Un rassemblement également très politique
Si la colère face à la situation de l’hôpital public prédomine au travers des prises de parole des professionnels, la dimension politique n’est pas absente du rassemblement. De l’aveu même du représentant Force ouvrière. « Il se trouve que l’on n’est pas très loin d’une élection. On a intérêt à se rassembler, y compris politiquement », déclare-t-il. Plusieurs élus et militants de gauche étaient d’ailleurs présents au rassemblement.
Dès lors, c’est avec beaucoup de bienveillance qu’a été accueillie au micro l’Insoumise Salomé Robin, candidate Nupes sur la première circonscription de l’Isère. Qui n’a pas manqué de rappeler qu’elle se présente contre le député sortant Olivier Véran. De quoi s’attirer encore plus la sympathie de l’assistance, qui a hué le nom de l’ancien ministre de la Santé du gouvernement Castex.
Elle aussi candidate sur la première circonscription, la Républicaine Brigitte Boer ne recevra pas le même accueil en prenant à son tour la parole (voir vidéo). « Que Les Républicains aient pu faire des erreurs, ça aurait pu être réparé depuis », a‑t-elle tenté. Avant de renoncer à poursuivre son propos sous les huées de l’assistance. « Si je suis élue, vous pouvez compter sur moi », a‑t-elle conclu avant de rendre le micro.
Les sénateurs interpellent Élisabeth Borne
« Cette crise des urgences n’est pas nouvelle, puisqu’elle a été à l’origine d’une grève débutée en juin 2019, suivie d’une mobilisation de l’ensemble des professionnels de santé au mois de novembre de cette même année. Crise qui n’a malheureusement pas été résolue par le Ségur de la santé ». Ainsi s’expriment une cinquantaine de sénateurs, parmi lesquels les isérois Michel Savin et Frédérique Puissat, dans une lettre adressée à la Première ministre Élisabeth Borne.
Constatant que près de 20 % des établissements de santé comptant des urgences, publics comme privés, sont concernés par des fermetures pour cause de manque de personnels, les parlementaires appellent Élisabeth Borne à « prendre en urgence des mesures pour garantir la permanence des soins et remédier à cette situation qui met en danger l’ensemble des habitants des territoires concernés ».

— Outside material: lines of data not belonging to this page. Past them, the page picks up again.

import Literature.AlgebraicGeometry.HodgeTheory.PullbackVanishingOnSmoothSubscheme
import Literature.AlgebraicGeometry.HodgeTheory.HardLefschetzComplexification
import Literature.AlgebraicGeometry.Motives.ComplexPointsManifold
import Literature.AlgebraicTopology.SingularHomology.ClopenAdditivity
import Literature.AlgebraicTopology.SingularHomology.WeakEquivalenceHomology
import Literature.Geometry.Kaehler.LefschetzOperator
import HarnessLib

/-!
# Hard Lefschetz and top-degree vanishing for pure-dimensional smooth projective schemes

Family `hodge`, layer `Literature/AlgebraicGeometry/HodgeTheory`. PROOF FILE (theorems only; no
definition, no named fact — D-0026).

The tree's hard Lefschetz input for the hyperplane class
(`exists_forall_hasHardLefschetzProperty_map`, file `HyperplaneClassHardLefschetzPullback`) and the
top-degree vanishing `ComplexPoints.isZero_singularHomology_of_lt` are stated for smooth projective
VARIETIES (`Motives.IsSmoothProjective n X`: geometrically irreducible). Deligne's invariant cycle
theorem (Voisin II, Thm. 4.18) is printed for an arbitrary smooth projective morphism, whose fibres
are smooth projective schemes of pure dimension but possibly reducible (= disconnected) or empty.
This file removes the irreducibility hypothesis:

* `hasHardLefschetzProperty_of_isClopenPartition` — the hard Lefschetz property of a class
  `κ ∈ H²(Y; R)` in dimension `n` holds as soon as it holds for the restrictions of `κ` to the pieces
  of a clopen partition of `Y` (additivity `Hᵏ(Y) ≅ ∏ⱼ Hᵏ(Aⱼ)`, Hatcher §3.1 p. 202, and naturality
  of the cup product);
* `isZero_singularHomology_of_isClopenPartition` — `Hₖ(Y) = 0` if `Hₖ` of every piece vanishes
  (Hatcher Prop. 2.6);
* `exists_components_isSmoothProjective` — a complex scheme `X`, smooth of relative dimension `d`
  over `ℂ` and projective, is the disjoint union of its irreducible components `X_Z`, which are open
  and closed subschemes, smooth projective geometrically irreducible `d`-folds, whose complex points
  form a clopen partition of `X(ℂ)` (Görtz–Wedhorn I Ex. 3.16: the local rings are domains, so the
  components are disjoint and open; SGA1 XII Prop. 2.4 is not needed);
* `hasHardLefschetzProperty_of_smoothOfRelativeDimension` — for such `X` and a closed immersion
  `κ : X ↪ ℙᵐ`, the pull-back `κ^* r₀` of any class `r₀ ∈ H²(ℙᵐ(ℂ); ℂ)` having the hard Lefschetz
  property on every smooth projective subvariety of `ℙᵐ` has the hard Lefschetz property in dimension
  `d` on `X(ℂ)` (Voisin I Thm. 6.25 componentwise);
* `isZero_singularHomology_of_smoothOfRelativeDimension` — `Hₖ(X(ℂ); R) = 0` for `k > 2d`.

## References

* [VoisinHodgeI2002] C. Voisin, Hodge Theory and Complex Algebraic Geometry I (CUP 2002), Thm. 6.25.
* [VoisinHodgeII2003] C. Voisin, Hodge Theory and Complex Algebraic Geometry II (CUP 2003), Thm. 4.15,
  Rem. 4.16, Thm. 4.18.
* [HatcherAT2002] A. Hatcher, Algebraic Topology (CUP 2002), Prop. 2.6, §3.1 p. 202, Prop. 3.10.
* [GortzWedhorn2020] U. Görtz, T. Wedhorn, Algebraic Geometry I (2nd ed. 2020), Exercise 3.16.
-/

noncomputable section

open CategoryTheory AlgebraicGeometry Set Function
open Literature.AlgebraicTopology.SingularHomology
open Literature.Geometry.Kaehler
open Literature.AlgebraicTopology.Homotopy

namespace Literature.AlgebraicGeometry.HodgeTheory

open _root_.Topology
open Literature.AlgebraicGeometry.Motives

universe u v w

/-! ### Hard Lefschetz and vanishing glue over clopen partitions -/

section Clopen

variable {Y : Type u} [TopologicalSpace Y] {J : Type w} {A : J → Set Y}

/-- **The hard Lefschetz property glues over a clopen partition.** If `Y = ⨆ⱼ Aⱼ` is a partition
into open subsets and the restriction of `κ ∈ H²(Y; R)` to every piece has the hard Lefschetz property
in dimension `n`, so has `κ`: under the additivity isomorphisms `Hᵏ(Y) ≅ ∏ⱼ Hᵏ(Aⱼ)` (Hatcher §3.1
p. 202) the iterated Lefschetz operator `Lʲ` of `κ` is the product of those of the `κ|_{Aⱼ}`
(naturality of the cup product, Hatcher Prop. 3.10). [cite: HatcherAT2002, §3.1 p. 202 and Prop. 3.10] -/
theorem hasHardLefschetzProperty_of_isClopenPartition (hA : IsClopenPartition A)
    {R : Type v} [CommRing R] (κ : singularCohomology R R Y 2) (n : ℕ)
    (h : ∀ j, HasHardLefschetzProperty (singularCohomology.map R R (subsetIncl (A j)) 2 κ) n) :
    HasHardLefschetzProperty κ n := by
  intro j k hjk
  have hnat : ∀ (i : J) (a : singularCohomology R R Y k),
      singularCohomology.map R R (subsetIncl (A i)) (k + 2 * j) (lefschetzPow κ j k a) =
        lefschetzPow (singularCohomology.map R R (subsetIncl (A i)) 2 κ) j k
          (singularCohomology.map R R (subsetIncl (A i)) k a) :=
    fun i a => lefschetzPow_map (subsetIncl (A i)) κ j k a
  constructor
  · rw [injective_iff_map_eq_zero]
    intro a ha
    refine singularCohomology.eq_zero_of_forall_map_subsetIncl_eq_zero (R := R) (M := R) hA fun i => ?_
    refine (injective_iff_map_eq_zero _).1 (h i j k hjk).1 _ ?_
    rw [← hnat i a, ha, map_zero]
  · intro y
    have hx : ∀ i, ∃ x, lefschetzPow (singularCohomology.map R R (subsetIncl (A i)) 2 κ) j k x =
        singularCohomology.map R R (subsetIncl (A i)) (k + 2 * j) y := fun i => (h i j k hjk).2 _
    choose x hx using hx
    obtain ⟨a, ha⟩ := singularCohomology.exists_forall_map_subsetIncl_eq (R := R) (M := R) hA x
    refine ⟨a, ?_⟩
    rw [← sub_eq_zero]
    refine singularCohomology.eq_zero_of_forall_map_subsetIncl_eq_zero (R := R) (M := R) hA fun i => ?_
    rw [map_sub, hnat i a, ha i, hx i, sub_self]

/-- **Vanishing of homology glues over a clopen partition**: if `Hₙ(Aⱼ; M) = 0` for every piece of a
clopen partition of `Y`, then `Hₙ(Y; M) = 0` (every class of `Hₙ(Y)` is a finite sum of push-forwards
from the pieces, Hatcher Prop. 2.6). [cite: HatcherAT2002, Prop. 2.6] -/
theorem isZero_singularHomology_of_isClopenPartition (hA : IsClopenPartition A)
    {R : Type v} [CommRing R] {M : Type v} [AddCommGroup M] [Module R M] (n : ℕ)
    (h : ∀ j, Limits.IsZero (singularHomology R M (A j) n)) :
    Limits.IsZero (singularHomology R M Y n) := by
  have hx0 : ∀ (i : J) (z : singularHomology R M (A i) n), z = 0 := fun i z => by
    have h' := congrArg (fun φ : singularHomology R M (A i) n ⟶ singularHomology R M (A i) n => φ z)
      ((h i).eq_of_src (𝟙 _) 0)
    simpa using h'
  have hall : ∀ y : singularHomology R M Y n, y = 0 := fun y => by
    obtain ⟨S, x, rfl⟩ := singularHomology.exists_eq_sum_map_subsetIncl hA n y
    exact Finset.sum_eq_zero fun i _ => by rw [hx0 i (x i), map_zero]
  haveI : Subsingleton (singularHomology R M Y n) := ⟨fun a b => (hall a).trans (hall b).symm⟩
  exact ModuleCat.isZero_of_subsingleton _

end Clopen

/-! ### The irreducible components of a pure-dimensional smooth projective scheme -/

section PureDimensional

variable {X : SchemeOver ℂ} {d : ℕ}

/-- **Decomposition of a pure-dimensional smooth projective complex scheme into its components.**
Let `X` be smooth of relative dimension `d` over `ℂ` and projective. Then there are finitely or
infinitely many (in fact finitely many, not recorded) `ℂ`-schemes `E_c` with morphisms `e_c : E_c ⟶ X`
which are at the same time open and closed immersions, each `E_c` a smooth projective geometrically
irreducible variety of dimension `d`, whose images on complex points form a clopen partition of
`X(ℂ)`: the `E_c` are the open subschemes on the irreducible components of `X`, which are open
because the local rings of the smooth `X` are domains (Görtz–Wedhorn I Ex. 3.16) and pairwise
disjoint, closed in `X` hence projective, and irreducible and reduced hence geometrically integral
over the algebraically closed field `ℂ`. The construction is that of the tree's
`complexBetti_map_eq_zero_of_smooth_closedSubscheme`. [cite: GortzWedhorn2020, Exercise 3.16 (p. 117)] -/
theorem exists_components_isSmoothProjective [SmoothOfRelativeDimension d X.hom]
    (hX : IsProjectiveOver X) :
    ∃ (C : Type) (E : C → SchemeOver ℂ) (e : ∀ c, E c ⟶ X),
      (∀ c, IsSmoothProjective d (E c)) ∧ (∀ c, IsOpenImmersion (e c).left) ∧
        (∀ c, IsClosedImmersion (e c).left) ∧
        IsClopenPartition fun c => Set.range (AlgPoints.map (L := ℂ) (e c)) := by
  classical
  haveI : IsProper X.hom := hX.isProper
  haveI : IsLocallyNoetherian X.left := LocallyOfFiniteType.isLocallyNoetherian X.hom
  have hdom : ∀ x : X.left, IsDomain (X.left.presheaf.stalk x) := fun x ↦
    isDomain_stalk_of_smoothOfRelativeDimension X.hom d x
  haveI : IsReduced X.left := isReduced_of_smoothOfRelativeDimension X.hom d
  -- the components, as open subschemes
  set C := irreducibleComponents X.left with hC
  have hopen : ∀ Z : C, IsOpen (Z.1 : Set X.left) := fun Z ↦
    isOpen_of_mem_irreducibleComponents_of_isDomain_stalk hdom Z.2
  let U : C → X.left.Opens := fun Z ↦ ⟨Z.1, hopen Z⟩
  let EZ : C → SchemeOver ℂ := fun Z ↦ Over.mk ((U Z).ι ≫ X.hom)
  let eZ : ∀ Z : C, EZ Z ⟶ X := fun Z ↦ Over.homMk (U Z).ι rfl
  haveI heZopen : ∀ Z : C, IsOpenImmersion (eZ Z).left := fun Z ↦
    inferInstanceAs (IsOpenImmersion (U Z).ι)
  have hrangeZ : ∀ Z : C, Set.range (U Z).ι = (Z.1 : Set X.left) := fun Z ↦ Scheme.Opens.range_ι _
  haveI heZclosed : ∀ Z : C, IsClosedImmersion (eZ Z).left := fun Z ↦ by
    refine IsClosedImmersion.of_isPreimmersion _ ?_
    change IsClosed (Set.range (U Z).ι)
    rw [hrangeZ]
    exact isClosed_of_mem_irreducibleComponents _ Z.2
  -- each component is a smooth projective (geometrically irreducible) variety of dimension `d`
  have hEZ : ∀ Z : C, IsSmoothProjective d (EZ Z) := by
    intro Z
    have hsm : SmoothOfRelativeDimension d (EZ Z).hom :=
      IsZariskiLocalAtSource.comp (P := @SmoothOfRelativeDimension d) ‹_› (U Z).ι
    have hproj : IsProjectiveOver (EZ Z) :=
      Resolution.isProjectiveOver_of_isClosedImmersion_left (eZ Z) hX
    haveI : IrreducibleSpace (EZ Z).left := by
      change IrreducibleSpace (U Z)
      have hirr : IsIrreducible ((U Z : X.left.Opens) : Set X.left) := Z.2.1
      exact Subtype.irreducibleSpace hirr
    haveI : IsReduced (EZ Z).left := isReduced_of_smoothOfRelativeDimension (EZ Z).hom d
    haveI : IsIntegral (EZ Z).left := isIntegral_of_irreducibleSpace_of_isReduced _
    haveI := geometricallyIntegral_of_isAlgClosed (EZ Z).hom
    exact ⟨hsm, hproj, inferInstance⟩
  -- the complex points of the components form a clopen partition of `X(ℂ)`
  let A : C → Set (ComplexPoints X) := fun Z ↦ Set.range (AlgPoints.map (L := ℂ) (eZ Z))
  have hArange : ∀ Z : C, A Z = {P : ComplexPoints X | P.pt ∈ (Z.1 : Set X.left)} := by
    intro Z
    change Set.range (AlgPoints.map (L := ℂ) (eZ Z)) = _
    rw [AlgPoints.range_map_of_isOpenImmersion_holds (L := ℂ) (eZ Z)]
    ext P
    change P.pt ∈ (((U Z).ι.opensRange : X.left.Opens) : Set X.left) ↔ P.pt ∈ (Z.1 : Set X.left)
    rw [Scheme.Opens.opensRange_ι]
    rfl
  have hA : IsClopenPartition A := by
    refine IsClopenPartition.of_pairwise_disjoint (fun Z ↦ ?_) (fun Z₁ Z₂ hne ↦ ?_) ?_
    · exact (AlgPoints.isOpenEmbedding_map_holds (L := ℂ) (eZ Z)).isOpen_range
    · change Disjoint (A Z₁) (A Z₂)
      rw [hArange, hArange, Set.disjoint_left]
      intro P h₁ h₂
      have hd := disjoint_of_mem_irreducibleComponents_of_isOpen Z₁.2 Z₂.2 (hopen Z₂)
        (fun h ↦ hne (Subtype.ext h))
      exact Set.disjoint_left.mp hd h₁ h₂
    · refine Set.eq_univ_of_forall fun P ↦ Set.mem_iUnion.mpr ?_
      refine ⟨⟨irreducibleComponent P.pt, irreducibleComponent_mem_irreducibleComponents _⟩, ?_⟩
      rw [hArange]
      exact mem_irreducibleComponent
  exact ⟨C, EZ, eZ, hEZ, heZopen, heZclosed, hA⟩

/-- **Hard Lefschetz for a pure-dimensional smooth projective complex scheme.** Let `X` be smooth of
relative dimension `d` over `ℂ` with a closed immersion `κ : X ↪ ℙᵐ` (so `X` is a finite disjoint
union of smooth projective `d`-folds, possibly empty), and let `r₀ ∈ H²(ℙᵐ(ℂ); ℂ)` be a class whose
pull-back to every smooth projective subvariety of `ℙᵐ` has the hard Lefschetz property (any generator,
`exists_forall_hasHardLefschetzProperty_map`; Voisin I Thm. 6.25). Then `κ^* r₀` has the hard Lefschetz
property in dimension `d` on `X(ℂ)`: componentwise (`exists_components_isSmoothProjective`) and glued
over the clopen partition (`hasHardLefschetzProperty_of_isClopenPartition`). This is the relative
hard Lefschetz input of Voisin II Thm. 4.15 on ONE fibre of a smooth projective morphism.
[cite: VoisinHodgeI2002, Thm. 6.25] [cite: VoisinHodgeII2003, Thm. 4.15 and Rem. 4.16] -/
theorem hasHardLefschetzProperty_of_smoothOfRelativeDimension [SmoothOfRelativeDimension d X.hom]
    {m : ℕ} (κ : X ⟶ projectiveSpace m ℂ) [IsClosedImmersion κ.left]
    {r₀ : complexBetti (projectiveSpace m ℂ) 2}
    (hr₀ : ∀ {n : ℕ} {Y : SchemeOver ℂ} (_ : IsSmoothProjective n Y)
      (κ' : Y ⟶ projectiveSpace m ℂ) [IsClosedImmersion κ'.left],
      HasHardLefschetzProperty (complexBetti.map κ' 2 r₀) n) :
    HasHardLefschetzProperty (complexBetti.map κ 2 r₀) d := by
  have hX : IsProjectiveOver X := ⟨m, κ, inferInstance⟩
  obtain ⟨C, E, e, hE, heo, hec, hA⟩ := exists_components_isSmoothProjective (d := d) hX
  refine hasHardLefschetzProperty_of_isClopenPartition hA _ d fun c => ?_
  haveI := heo c
  haveI := hec c
  have hemb := (AlgPoints.isOpenEmbedding_map_holds (L := ℂ) (e c)).isEmbedding
  rw [← hasHardLefschetzProperty_map_homeomorph_iff hemb.toHomeomorph _ d, ← ModuleCat.comp_apply,
    ← singularCohomology.map_comp]
  have hcomp : (subsetIncl (Set.range (AlgPoints.map (L := ℂ) (e c)))).comp
      (hemb.toHomeomorph : C(ComplexPoints (E c), Set.range (AlgPoints.map (L := ℂ) (e c)))) =
      AlgPoints.mapContinuous (L := ℂ) (e c) :=
    ContinuousMap.ext fun _ ↦ rfl
  rw [hcomp]
  haveI : IsClosedImmersion (e c ≫ κ).left := by rw [Over.comp_left]; infer_instance
  have h := hr₀ (hE c) (e c ≫ κ)
  rwa [complexBetti.map, AlgPoints.mapContinuous_comp, singularCohomology.map_comp,
    ModuleCat.comp_apply] at h

/-- **No homology above the real dimension, pure-dimensional case**: for `X` smooth of relative
dimension `d` over `ℂ` and projective (possibly reducible or empty), `Hₖ(X(ℂ); R) = 0` for `k > 2d`
(componentwise `ComplexPoints.isZero_singularHomology_of_lt`, glued by additivity, Hatcher Prop. 2.6).
[cite: HatcherAT2002, Prop. 2.6 and Thm. 3.26] -/
theorem isZero_singularHomology_of_smoothOfRelativeDimension [SmoothOfRelativeDimension d X.hom]
    (hX : IsProjectiveOver X) (R : Type v) [CommRing R] {k : ℕ} (hk : 2 * d < k) :
    Limits.IsZero (singularHomology R R (ComplexPoints X) k) := by
  obtain ⟨C, E, e, hE, heo, hec, hA⟩ := exists_components_isSmoothProjective (d := d) hX
  refine isZero_singularHomology_of_isClopenPartition hA k fun c => ?_
  haveI := heo c
  have hemb := (AlgPoints.isOpenEmbedding_map_holds (L := ℂ) (e c)).isEmbedding
  haveI := isIso_singularHomology_map_of_isWeakHomotopyEquiv R
    (hemb.toHomeomorph : C(ComplexPoints (E c), Set.range (AlgPoints.map (L := ℂ) (e c))))
    (IsWeakHomotopyEquiv.of_homeomorph hemb.toHomeomorph) k
  exact (ComplexPoints.isZero_singularHomology_of_lt (hE c) R R hk).of_iso
    (asIso (singularHomology.map R R
      (hemb.toHomeomorph : C(ComplexPoints (E c), Set.range (AlgPoints.map (L := ℂ) (e c)))) k)).symm

end PureDimensional

end Literature.AlgebraicGeometry.HodgeTheory

end
import Literature.NumberTheory.Sieve.MatomakiRadziwillLemma4Lipschitz
import HarnessLib

/-!
# Matomäki–Radziwiłł 2016, Lemma 4: the long-sum Lipschitz bound with Theorem 4 for central maximisers

Topic `NumberTheory/Sieve`.  `MatomakiRadziwillLemma4Lipschitz.lean` proves
`MatomakiRadziwillL4A.lipschitz_of_GS : theorem1 → lemma23 → theorem3 → theorem4_sqrtRange → corollary3 →
lemma71 → MatomakiRadziwill2016_lemma4_lipschitz` (facts of Granville–Soundararajan 2003,
`Literature/NumberTheory/LFunctions/GranvilleSoundararajan2003.lean`).  Meanwhile
`GranvilleSoundararajan2003_theorem4_sqrtRange` was found to be FALSE for maximisers `y₀` at the edge of the
window `|y| ≤ 2 log x` (witness `f(n) = n^{iu}`, `u = -2 log x - (log x)^{-3/4}`, recorded in its
docstring), so that chain can never be closed.  The proof of `lipschitz_of_GS`, however, invokes Theorem 4
only in its last case, where the maximiser satisfies `|y₀| < 1/100`; what §6 of GS03 proves (its display
(6.1) needs `|y| + |y₀| ≤ 2 log x`) is Theorem 4 for CENTRAL maximisers `|y₀| ≤ log x`.  This file
re-runs the same proof with the hypothesis weakened accordingly:

* `MatomakiRadziwillL4A.lipschitz_of_GS_central :
    theorem1 → lemma23 → theorem3 → (Theorem 4 for x ≥ x₀, maximisers with |y₀| ≤ 1, 1 ≤ w ≤ √x) →
    corollary3 → lemma71 → MatomakiRadziwill2016_lemma4_lipschitz`
  — the fourth hypothesis is DISPLAYED in the statement (no new named fact is introduced; it is weaker
  than, and meant to be fed by, the corrected Theorem 4 for central maximisers once that lands); the proof
  text is that of `lipschitz_of_GS`, verbatim but for the one invocation of Theorem 4, which now also passes
  `|y₀| ≤ 1`, available from `|y₀| < 1/100`.

* `MatomakiRadziwillL4A.lipschitz_of_GS_of_theorem4_central`, `MatomakiRadziwill2016_lemma4_of_GS_central` —
  the same chain fed by the corrected named fact `GranvilleSoundararajan2003_theorem4_central` of
  `GranvilleSoundararajan2003.lean` (Theorem 4 for `x ≥ x₀`, `1 ≤ w ≤ √x` and central maximisers
  `|y₀| ≤ log x`, the statement §6 of GS03 proves; landed 2026-08-15), which implies the displayed
  hypothesis with `x₀ ↦ max x₀ e` (`|y₀| ≤ 1 ≤ log x`):
    `theorem1 → lemma23 → theorem3 → theorem4_central → corollary3 → lemma71 → MatomakiRadziwill2016_lemma4_lipschitz`
  and `… → MatomakiRadziwill2016_lemma4`.  These are the paper-facing entry points to use in place of
  `lipschitz_of_GS` / `MatomakiRadziwill2016_lemma4_of_GS` (whose fourth hypothesis is the refuted rendering).

Of the six inputs, Theorem 1, Lemma 2.3 and Lemma 7.1 are discharged in the tree
(`GranvilleSoundararajan2003_theorem1_holds`, `…_lemma23_holds`, `…_lemma71_holds`); Theorem 3 follows
from them (`GranvilleSoundararajanTheorem3Proofs.lean`); the corrected Theorem 4 and Corollary 3 are in
progress.  See `MatomakiRadziwillLemma4Lipschitz.lean` for the mathematical commentary (Steps 1–3, cases
3a–3c and the sign trick), which applies word for word.

## References
* K. Matomäki, M. Radziwiłł, *Multiplicative functions in short intervals*, Ann. of Math. (2) 183
  (2016), §3, Lemma 4 and its proof (arXiv:1501.04585, pp. 9–10). [MatomakiRadziwillAnnals2016]
* A. Granville, K. Soundararajan, *Decay of mean values of multiplicative functions*, Canad. J. Math.
  55 (2003): Theorem 1, Lemma 2.3, Theorems 3–4, Corollary 3, Lemma 7.1, §6 (6.1). [GranvilleSoundararajan2003]
-/

noncomputable section

open Finset Filter Complex
open Literature.NumberTheory.LFunctions.GranvilleSoundararajan

namespace Literature.NumberTheory.Sieve

namespace MatomakiRadziwillL4A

Les urgences de Voiron toujours perturbées
Le service des urgences du Centre hospitalier de Voiron continue de voir son fonctionnement perturbé face au « nombre insuffisant de professionnels urgentistes disponibles sur le marché du travail », indique le CHU Grenoble-Alpes, auquel l’établissement est rattaché. Sur l’ensemble du mois de juin, l’accueil aux urgences sera ainsi « adapté » les nuits des vendredis, samedis et dimanches, de 20 heures à 8 heures du matin.
L’adaptation en question ? « Les urgences continuent de fonctionner mais sans nouvelle admission de patient entre 20 h et 8 h, sauf : urgences régulées par le centre 15, urgences vitales, urgences pédiatriques hors traumatologie lourde [et] urgences maternité », décrit le CHU Grenoble-Alpes. Qui appelle chacun à se tourner vers son médecin traitant ou le 15 avant de se rendre aux urgences, pour ne pas engorger le service.